Medical Errors Are Number 3 Cause of US Deaths, Researchers Say (npr.org)

 
Now this is a very interesting article.


Especially when we consider it in light of the fear our government group handlers want us to have about "terrorist."

The medical profession kills more of us then "terrorist" do.

You may have thought cancer or heart disease takes the lives of more Americans than any other illness or event.

But conventional medicine is actually the leading cause of death today!

Over a decade, the scientists predict that iatrogenic deaths will total about 7.8 million, “more than all the casualties from all the wars fought by the US throughout its entire history,” a death rate equivalent to that caused by six jumbo jets falling out of the sky every day. 

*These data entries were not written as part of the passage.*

import Summits.BirchSwinnertonDyer.BirchSwinnertonDyer.Theorems.PrintCf2SplitBadTwoSelmerCountAtOnePlace
import Summits.BirchSwinnertonDyer.Rank1Residual.X11b.PropagatedUnramified
import Summits.BirchSwinnertonDyer.Rank1Residual.X11b.LevelLiftingLower
import HarnessLib

/-!
# Crux `PrintCf2.SplitBadTwoRankOneOfFacts` (stmt-BirchSwinnertonDyer-20368), road α v10.3, S3c input (F3), piece (P2)-frame:
# the one-relaxed-place Poitou–Tate count for the TORSION-STRICT level structure on `E[p^N]`

Cell `bsd-print-cf2`, EXTRA WIDTH seat `bsd-line-cf2-p1-w4` g9 (prover-bsd-line-cf2-p1-w4-g9-0); `--supports stmt-BirchSwinnertonDyer-20368`
(helper, Theses-free). HONEST FRAMING: nothing here closes the crux or a registered stub; BSD is not proved by any of this; no summit
statement is proved by this seat. No definition, no named fact, no `sorry`. This is the frame instantiation «Option A‴» (cell STATUS, this seat,
DESIGN DECISION) of (P2) = p675312 for -w5 g3's (F3) plan `Cruxes/SplitBadTwoRankOneOfFacts/F3-PLAN-w5g3.md`: the level module is X11b's FULL
`E[p^N]` (`torsionGaloisModule`), the structure `𝓕` is TORSION-STRICT away from `v` — at every finite `w ≠ v` the condition
`N^E_w = ker(H¹(K_w, E[p^N]) → H¹(K_w, E[p^∞]))` (the classes dying in `H¹(K_w, E[p^∞])`; `= H¹_ur` at good `w ∤ p`, X11b
`ker_map_primaryInclusion_restrictField_eq_unramifiedSubgroup`) — and ARBITRARY (`L_v := 𝓕_v`) at `v`; `𝓖 := 𝓕[⊤ at v]`.

WHAT. `relIndex_selmerGroup_update_top_mul_eq_sq` (generic `V/K` elliptic over a number field, prime `p`, level `N ≥ 1`, finite place `v`,
`T ⊇ ∞ ∪ {w ∣ p} ∪ {bad}` with `v ∈ T`, the level-`p^N` Poitou–Tate family `inv` — `poitouTate_selmerStructure_duality K` provides it):
  **`[H¹_{𝓕[⊤ at v]}(K, E[p^N]) : H¹_𝓕(K, E[p^N])] · #loc_v(H¹_{𝓕*}(K, E[p^N]^D)) · #𝓕_v = (#E(K_v)[p^N] · #(𝓞_v ⧸ p^N))²`**
= p675312 `relIndex_selmerGroup_mul_natCard_map_localization_mul_natCard_eq` (Howard Thm. 2.1.11 counted at one relaxed place) × the tree's
`natCard_galoisCohomology_one_torsion_adicCompletion_eq_sq` (`#H¹(K_v, E[n]) = (#E(K_v)[n] · #(𝓞_v/n))²`, Milne I Thm. 2.8 + Cor. 2.3, with the
fact `localEulerPoincareCharacteristic (K_v)` DISCHARGED by the tree's `localEulerPoincareCharacteristic_holds`). The binder `[Finite E[p^N]]` is the tree's
`finite_geomTorsion_of_neZero` (supplied by consumers with `haveI`). Also `relIndex_selmerGroup_update_top_eq`
(the same with `[𝓕[⊤ at v] : 𝓕]`-side isolated: X11b's relIndex identity for this structure) for consumers who count `[H¹(K_v, E[p^N]) : 𝓕_v]` instead.
USE for (F3) (CM member, `p = 2`, `v ∣ 2` split): `L_v := (N^E_v).comap H¹(e_N)` with `e_N` the level projector onto `W*[2^N]` (p669287
`LevelEigen.exists_levelProj`): then `[H¹_{𝓕[⊤ at v]} : H¹_𝓕] = #range(loc_v | 𝔖_{v̄}(K, W*))` ((P1)-lift, -w5 g3), `#𝓕_v = #N^E_{v,e} · #H¹(K_v, E[2^N])_{e′}`
((P2-loc), -w3 g9), and `#loc_v(H¹_{𝓕*})` is the rank-one dual side (P3).
presearch: Howard 2004 Thm. 2.1.11 / Milne ADT I Thm. 4.10, 2.8 → tree theorems (X11b `PoitouTateSelmerCounting`, p675312,
`LocalEulerCharacteristicTorsion`); no new fact. beyond-print theorem: no.

References: [Howard2004HeegnerKolyvagin] Def. 2.1.1, Def. 2.1.10, Thm. 2.1.11; [JetchevSkinnerWan2017] §2.2.3, Prop. 3.2.1; [MilneADT2006] I Cor. 2.3,
Thm. 2.8, Thm. 4.10.
-/

noncomputable section

open scoped Classical

set_option linter.dupNamespace false
set_option autoImplicit false

open Function NumberField IsDedekindDomain WeierstrassCurve
open Literature.NumberTheory.EllipticCurves
open Literature.NumberTheory.GaloisRepresentations
open Literature.NumberTheory.GaloisRepresentations.DiscreteGaloisModule (localTatePairingZMod tateDual SelmerStructure mu)
open Literature.NumberTheory.GaloisCohomology
open Literature.NumberTheory.GaloisCohomology.LocalInvariants
open scoped ContRepresentation
open Summit.BirchSwinnertonDyer.Rank1Residual.X11b

namespace Summit.BirchSwinnertonDyer.BirchSwinnertonDyer.Theorems.PrintCf2.RestrictedSelmerPair

section Frame

variable {K : Type} [Field K] [NumberField K] (V : WeierstrassCurve K) [V.IsElliptic] (p : ℕ) [hp : Fact p.Prime] (N : ℕ)

omit [NumberField K] [V.IsElliptic] hp in
/-- `p^N · T = 0` on `E[p^N]`. [folklore] -/
theorem pow_smul_geomTorsion_eq_zero (m : V.geomTorsion ((p ^ N : ℕ) : ℤ)) : p ^ N • m = 0 :=
  AddSubgroup.torsionBy.nsmul m

/-- **(P2)-frame, Option A‴: `[H¹_{𝓕[⊤ at v]}(K, E[p^N]) : H¹_𝓕(K, E[p^N])] · #loc_v(H¹_{𝓕*}(K, E[p^N]^D)) · #𝓕_v = (#E(K_v)[p^N] · #(𝓞_v ⧸ p^N))²`**
for the TORSION-STRICT structure `𝓕` on the full level module `E[p^N]` (`𝓕_w = ker(H¹(K_w, E[p^N]) → H¹(K_w, E[p^∞]))` at every finite `w ≠ v`,
anything at `v` and at the infinite places), `T ⊇ ∞ ∪ {w ∣ p} ∪ {bad} ∋ v`, `N ≥ 1`, `inv` the level-`p^N` Poitou–Tate family: p675312 (Howard Thm. 2.1.11
at one relaxed place, counted) with `𝓕` unramified outside `T` (X11b `ker_map_primaryInclusion_restrictField_eq_unramifiedSubgroup`,
`isUnramifiedAt_torsionGaloisModule`) and `#H¹(K_v, E[p^N]) = (#E(K_v)[p^N] · #(𝓞_v/p^N))²` (Milne I Thm. 2.8 + Cor. 2.3; the tree's
`natCard_galoisCohomology_one_torsion_adicCompletion_eq_sq`, its `hEP` discharged by `localEulerPoincareCharacteristic_holds`).
[cite: Howard2004HeegnerKolyvagin, Thm. 2.1.11 (arXiv:1202.6340 p. 6)] [cite: MilneADT2006, I Thm. 2.8, Cor. 2.3 and Thm. 4.10]
[cite: JetchevSkinnerWan2017, §2.2.3 and Prop. 3.2.1 (arXiv:1512.06894 pp. 7, 10)] -/
theorem relIndex_selmerGroup_update_top_mul_eq_sq [Finite (V.geomTorsion ((p ^ N : ℕ) : ℤ))] (hN : 0 < N)
    {inv : LocalInvariants K (p ^ N)} (hperf : inv.IsPerfect)
    (hvan : inv.SumLocalTermEqZero) (hcomp : inv.SelmerComplement) (T : Finset (Place K))
    (hinf : ∀ w : InfinitePlace K, (Sum.inl w : Place K) ∈ T)
    (hpT : ∀ w : HeightOneSpectrum (𝓞 K), ((p : ℕ) : 𝓞 K) ∈ w.asIdeal → (Sum.inr w : Place K) ∈ T)
    (hbad : ∀ w : HeightOneSpectrum (𝓞 K), ¬ V.HasGoodReductionAt w → (Sum.inr w : Place K) ∈ T)
    (v : HeightOneSpectrum (𝓞 K)) (hv : (Sum.inr v : Place K) ∈ T) (𝓕 : SelmerStructure (V.torsionGaloisModule ((p ^ N : ℕ) : ℤ)))
    (h𝓕 : ∀ w : HeightOneSpectrum (𝓞 K), w ≠ v →
      𝓕 (Sum.inr w) = (galoisCohomology.map ((Levels.primaryInclusion V p N).restrictField (w.adicCompletion K)) 1).ker) :
    𝓕.selmerGroup.relIndex (SelmerStructure.selmerGroup (Function.update 𝓕 (Sum.inr v : Place K) ⊤)) *
        Nat.card ((inv.dualSelmerStructure (V.torsionGaloisModule ((p ^ N : ℕ) : ℤ)) 𝓕).selmerGroup.map
          (galoisCohomology.localization ((V.torsionGaloisModule ((p ^ N : ℕ) : ℤ)).tateDual (p ^ N)) (Sum.inr v : Place K) 1)) *
        Nat.card (𝓕 (Sum.inr v)) =
      (Nat.card (nsmulAddMonoidHom (p ^ N) : (V.baseChange (v.adicCompletion K)).toAffine.Point →+ _).ker *
        Nat.card (v.adicCompletionIntegers K ⧸ Ideal.span {((p ^ N : ℕ) : v.adicCompletionIntegers K)})) ^ 2 := by
  haveI : NeZero (p ^ N) := ⟨pow_ne_zero N hp.out.ne_zero⟩
  have hM : ∀ m : V.geomTorsion ((p ^ N : ℕ) : ℤ), p ^ N • m = 0 := pow_smul_geomTorsion_eq_zero V p N
  have hne : ∀ w : HeightOneSpectrum (𝓞 K), (Sum.inr w : Place K) ∉ T → w ≠ v := fun w hw h ↦ hw (h ▸ hv)
  have hpw : ∀ w : HeightOneSpectrum (𝓞 K), (Sum.inr w : Place K) ∉ T → ((p : ℕ) : 𝓞 K) ∉ w.asIdeal :=
    fun w hw h ↦ hw (hpT w h)
  have hgood : ∀ w : HeightOneSpectrum (𝓞 K), (Sum.inr w : Place K) ∉ T → V.HasGoodReductionAt w := fun w hw ↦ by
    by_contra h
    exact hw (hbad w h)
  have hS : ∀ w : HeightOneSpectrum (𝓞 K), (Sum.inr w : Place K) ∉ T →
      ((p ^ N : ℕ) : 𝓞 K) ∉ w.asIdeal ∧ GaloisRep.IsUnramifiedAt w (V.torsionGaloisModule ((p ^ N : ℕ) : ℤ)) := fun w hw ↦ by
    refine ⟨?_, AcSelmer.isUnramifiedAt_torsionGaloisModule V (hgood w hw) (AcSelmer.intCast_pow_not_mem p (hpw w hw) N)⟩
    rw [Nat.cast_pow]
    exact fun h ↦ hpw w hw (w.isPrime.mem_of_pow_mem N h)
  have h𝓕ur : 𝓕.IsUnramifiedOutside T := by
    refine ⟨hinf, fun w hw ↦ ?_⟩
    rw [h𝓕 w (hne w hw)]
    exact AcSelmer.ker_map_primaryInclusion_restrictField_eq_unramifiedSubgroup V p N (hpw w hw) (hgood w hw)
  have hne' : ∀ w : HeightOneSpectrum (𝓞 K), (Sum.inr w : Place K) ∉ T → (Sum.inr w : Place K) ≠ Sum.inr v :=
    fun w hw h ↦ hne w hw (Sum.inr_injective h)
  have h𝓖ur : SelmerStructure.IsUnramifiedOutside (Function.update 𝓕 (Sum.inr v : Place K) ⊤) T := by
    refine ⟨hinf, fun w hw ↦ ?_⟩
    rw [Function.update_of_ne (hne' w hw)]
    exact h𝓕ur.2 w hw
  have hle : 𝓕 ≤ Function.update 𝓕 (Sum.inr v : Place K) ⊤ := by
    intro w
    by_cases hw : w = Sum.inr v
    · subst hw
      rw [Function.update_self]
      exact le_top
    · rw [Function.update_of_ne hw]
  have heq : ∀ w ≠ (Sum.inr v : Place K), 𝓕 w = Function.update 𝓕 (Sum.inr v : Place K) ⊤ w :=
    fun w hw ↦ (Function.update_of_ne hw _ _).symm
  have htop : Function.update 𝓕 (Sum.inr v : Place K) ⊤ (Sum.inr v) = ⊤ := Function.update_self _ _ _
  rw [relIndex_selmerGroup_mul_natCard_map_localization_mul_natCard_eq hperf hvan hcomp hM hS hle h𝓕ur h𝓖ur hv heq htop]
  have hpp : IsPrimePow (p ^ N) := ⟨p, N, hp.out.prime, hN, rfl⟩
  exact natCard_galoisCohomology_one_torsion_adicCompletion_eq_sq V v (p ^ N) hpp
    (localEulerPoincareCharacteristic_adicCompletion_of_numberField v)

/-- **The `[𝓕[⊤ at v] : 𝓕]` side alone** (no local count): `[H¹_{𝓕[⊤ at v]} : H¹_𝓕] · [H¹_{𝓕*}(K, E[p^N]^D) : H¹_{𝓕[⊤ at v]*}(K, E[p^N]^D)] = [H¹(K_v, E[p^N]) : 𝓕_v]`
for the torsion-strict structure — X11b `PoitouTateCounting.relIndex_selmerGroup_mul_relIndex_dual_eq` with the unramifiedness hypotheses
discharged as above. [cite: Howard2004HeegnerKolyvagin, Thm. 2.1.11 (arXiv:1202.6340 p. 6)] [cite: MilneADT2006, I Thm. 4.10] -/
theorem relIndex_selmerGroup_update_top_eq [Finite (V.geomTorsion ((p ^ N : ℕ) : ℤ))]
    {inv : LocalInvariants K (p ^ N)} (hperf : inv.IsPerfect)
    (hvan : inv.SumLocalTermEqZero) (hcomp : inv.SelmerComplement) (T : Finset (Place K))
    (hinf : ∀ w : InfinitePlace K, (Sum.inl w : Place K) ∈ T)
    (hpT : ∀ w : HeightOneSpectrum (𝓞 K), ((p : ℕ) : 𝓞 K) ∈ w.asIdeal → (Sum.inr w : Place K) ∈ T)
    (hbad : ∀ w : HeightOneSpectrum (𝓞 K), ¬ V.HasGoodReductionAt w → (Sum.inr w : Place K) ∈ T)
    (v : HeightOneSpectrum (𝓞 K)) (hv : (Sum.inr v : Place K) ∈ T) (𝓕 : SelmerStructure (V.torsionGaloisModule ((p ^ N : ℕ) : ℤ)))
    (h𝓕 : ∀ w : HeightOneSpectrum (𝓞 K), w ≠ v →
      𝓕 (Sum.inr w) = (galoisCohomology.map ((Levels.primaryInclusion V p N).restrictField (w.adicCompletion K)) 1).ker) :
    𝓕.selmerGroup.relIndex (SelmerStructure.selmerGroup (Function.update 𝓕 (Sum.inr v : Place K) ⊤)) *
        (inv.dualSelmerStructure (V.torsionGaloisModule ((p ^ N : ℕ) : ℤ)) (Function.update 𝓕 (Sum.inr v) ⊤)).selmerGroup.relIndex
          (inv.dualSelmerStructure (V.torsionGaloisModule ((p ^ N : ℕ) : ℤ)) 𝓕).selmerGroup =
      (𝓕 (Sum.inr v)).index := by
  haveI : NeZero (p ^ N) := ⟨pow_ne_zero N hp.out.ne_zero⟩
  have hM : ∀ m : V.geomTorsion ((p ^ N : ℕ) : ℤ), p ^ N • m = 0 := pow_smul_geomTorsion_eq_zero V p N
  have hne : ∀ w : HeightOneSpectrum (𝓞 K), (Sum.inr w : Place K) ∉ T → w ≠ v := fun w hw h ↦ hw (h ▸ hv)
  have hpw : ∀ w : HeightOneSpectrum (𝓞 K), (Sum.inr w : Place K) ∉ T → ((p : ℕ) : 𝓞 K) ∉ w.asIdeal :=
    fun w hw h ↦ hw (hpT w h)
  have hgood : ∀ w : HeightOneSpectrum (𝓞 K), (Sum.inr w : Place K) ∉ T → V.HasGoodReductionAt w := fun w hw ↦ by
    by_contra h
    exact hw (hbad w h)
  have hS : ∀ w : HeightOneSpectrum (𝓞 K), (Sum.inr w : Place K) ∉ T →
      ((p ^ N : ℕ) : 𝓞 K) ∉ w.asIdeal ∧ GaloisRep.IsUnramifiedAt w (V.torsionGaloisModule ((p ^ N : ℕ) : ℤ)) := fun w hw ↦ by
    refine ⟨?_, AcSelmer.isUnramifiedAt_torsionGaloisModule V (hgood w hw) (AcSelmer.intCast_pow_not_mem p (hpw w hw) N)⟩
    rw [Nat.cast_pow]
    exact fun h ↦ hpw w hw (w.isPrime.mem_of_pow_mem N h)
  have h𝓕ur : 𝓕.IsUnramifiedOutside T := by
    refine ⟨hinf, fun w hw ↦ ?_⟩
    rw [h𝓕 w (hne w hw)]
    exact AcSelmer.ker_map_primaryInclusion_restrictField_eq_unramifiedSubgroup V p N (hpw w hw) (hgood w hw)
  have hne' : ∀ w : HeightOneSpectrum (𝓞 K), (Sum.inr w : Place K) ∉ T → (Sum.inr w : Place K) ≠ Sum.inr v :=
    fun w hw h ↦ hne w hw (Sum.inr_injective h)
  have h𝓖ur : SelmerStructure.IsUnramifiedOutside (Function.update 𝓕 (Sum.inr v : Place K) ⊤) T := by
    refine ⟨hinf, fun w hw ↦ ?_⟩
    rw [Function.update_of_ne (hne' w hw)]
    exact h𝓕ur.2 w hw
  have hle : 𝓕 ≤ Function.update 𝓕 (Sum.inr v : Place K) ⊤ := by
    intro w
    by_cases hw : w = Sum.inr v
    · subst hw
      rw [Function.update_self]
      exact le_top
    · rw [Function.update_of_ne hw]
  have heq : ∀ w ≠ (Sum.inr v : Place K), 𝓕 w = Function.update 𝓕 (Sum.inr v : Place K) ⊤ w :=
    fun w hw ↦ (Function.update_of_ne hw _ _).symm
  rw [PoitouTateCounting.relIndex_selmerGroup_mul_relIndex_dual_eq hperf hvan hcomp hM hS hle h𝓕ur h𝓖ur hv heq,
    Function.update_self, AddSubgroup.relIndex_top_right]

end Frame

end Summit.BirchSwinnertonDyer.BirchSwinnertonDyer.Theorems.PrintCf2.RestrictedSelmerPair

end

"A study by researchers at Johns Hopkins Medicine says medical errors should rank as the third-leading cause of death in the United States -- and highlights how shortcomings in tracking vital statistics may hinder research and keep the problem out of the public eye.

 The authors, led by Johns Hopkins surgeon Dr. Martin Makary, call for changes in death certificates to better tabulate fatal lapses in care.

 In an open letter, they urge the Centers for Disease Control and Prevention to immediately add medical errors to its annual list reporting the top causes of death. 

Based on an analysis of prior research, the Johns Hopkins study estimates that more than 250,000 Americans die each year from medical errors.

 On the CDC's official list, that would rank just behind heart disease and cancer, which each took about 600,000 lives in 2014, and in front of respiratory disease, which caused about 150,000 deaths. 

Medical mistakes that can lead to death range from surgical complications that go unrecognized to mix-ups with the doses or types of medications patients receive. 

The study was published Tuesday in The BMJ, formerly the British Medical Journal."

I have rarely ever gone to see a doctor....

In a world ruled by reason and evidence, we'd carefully weigh the potential costs – in both human and economic terms – associated with various threats, and allocate our scarce resources to mitigate them accordingly, unless it is the medical profession or doctors.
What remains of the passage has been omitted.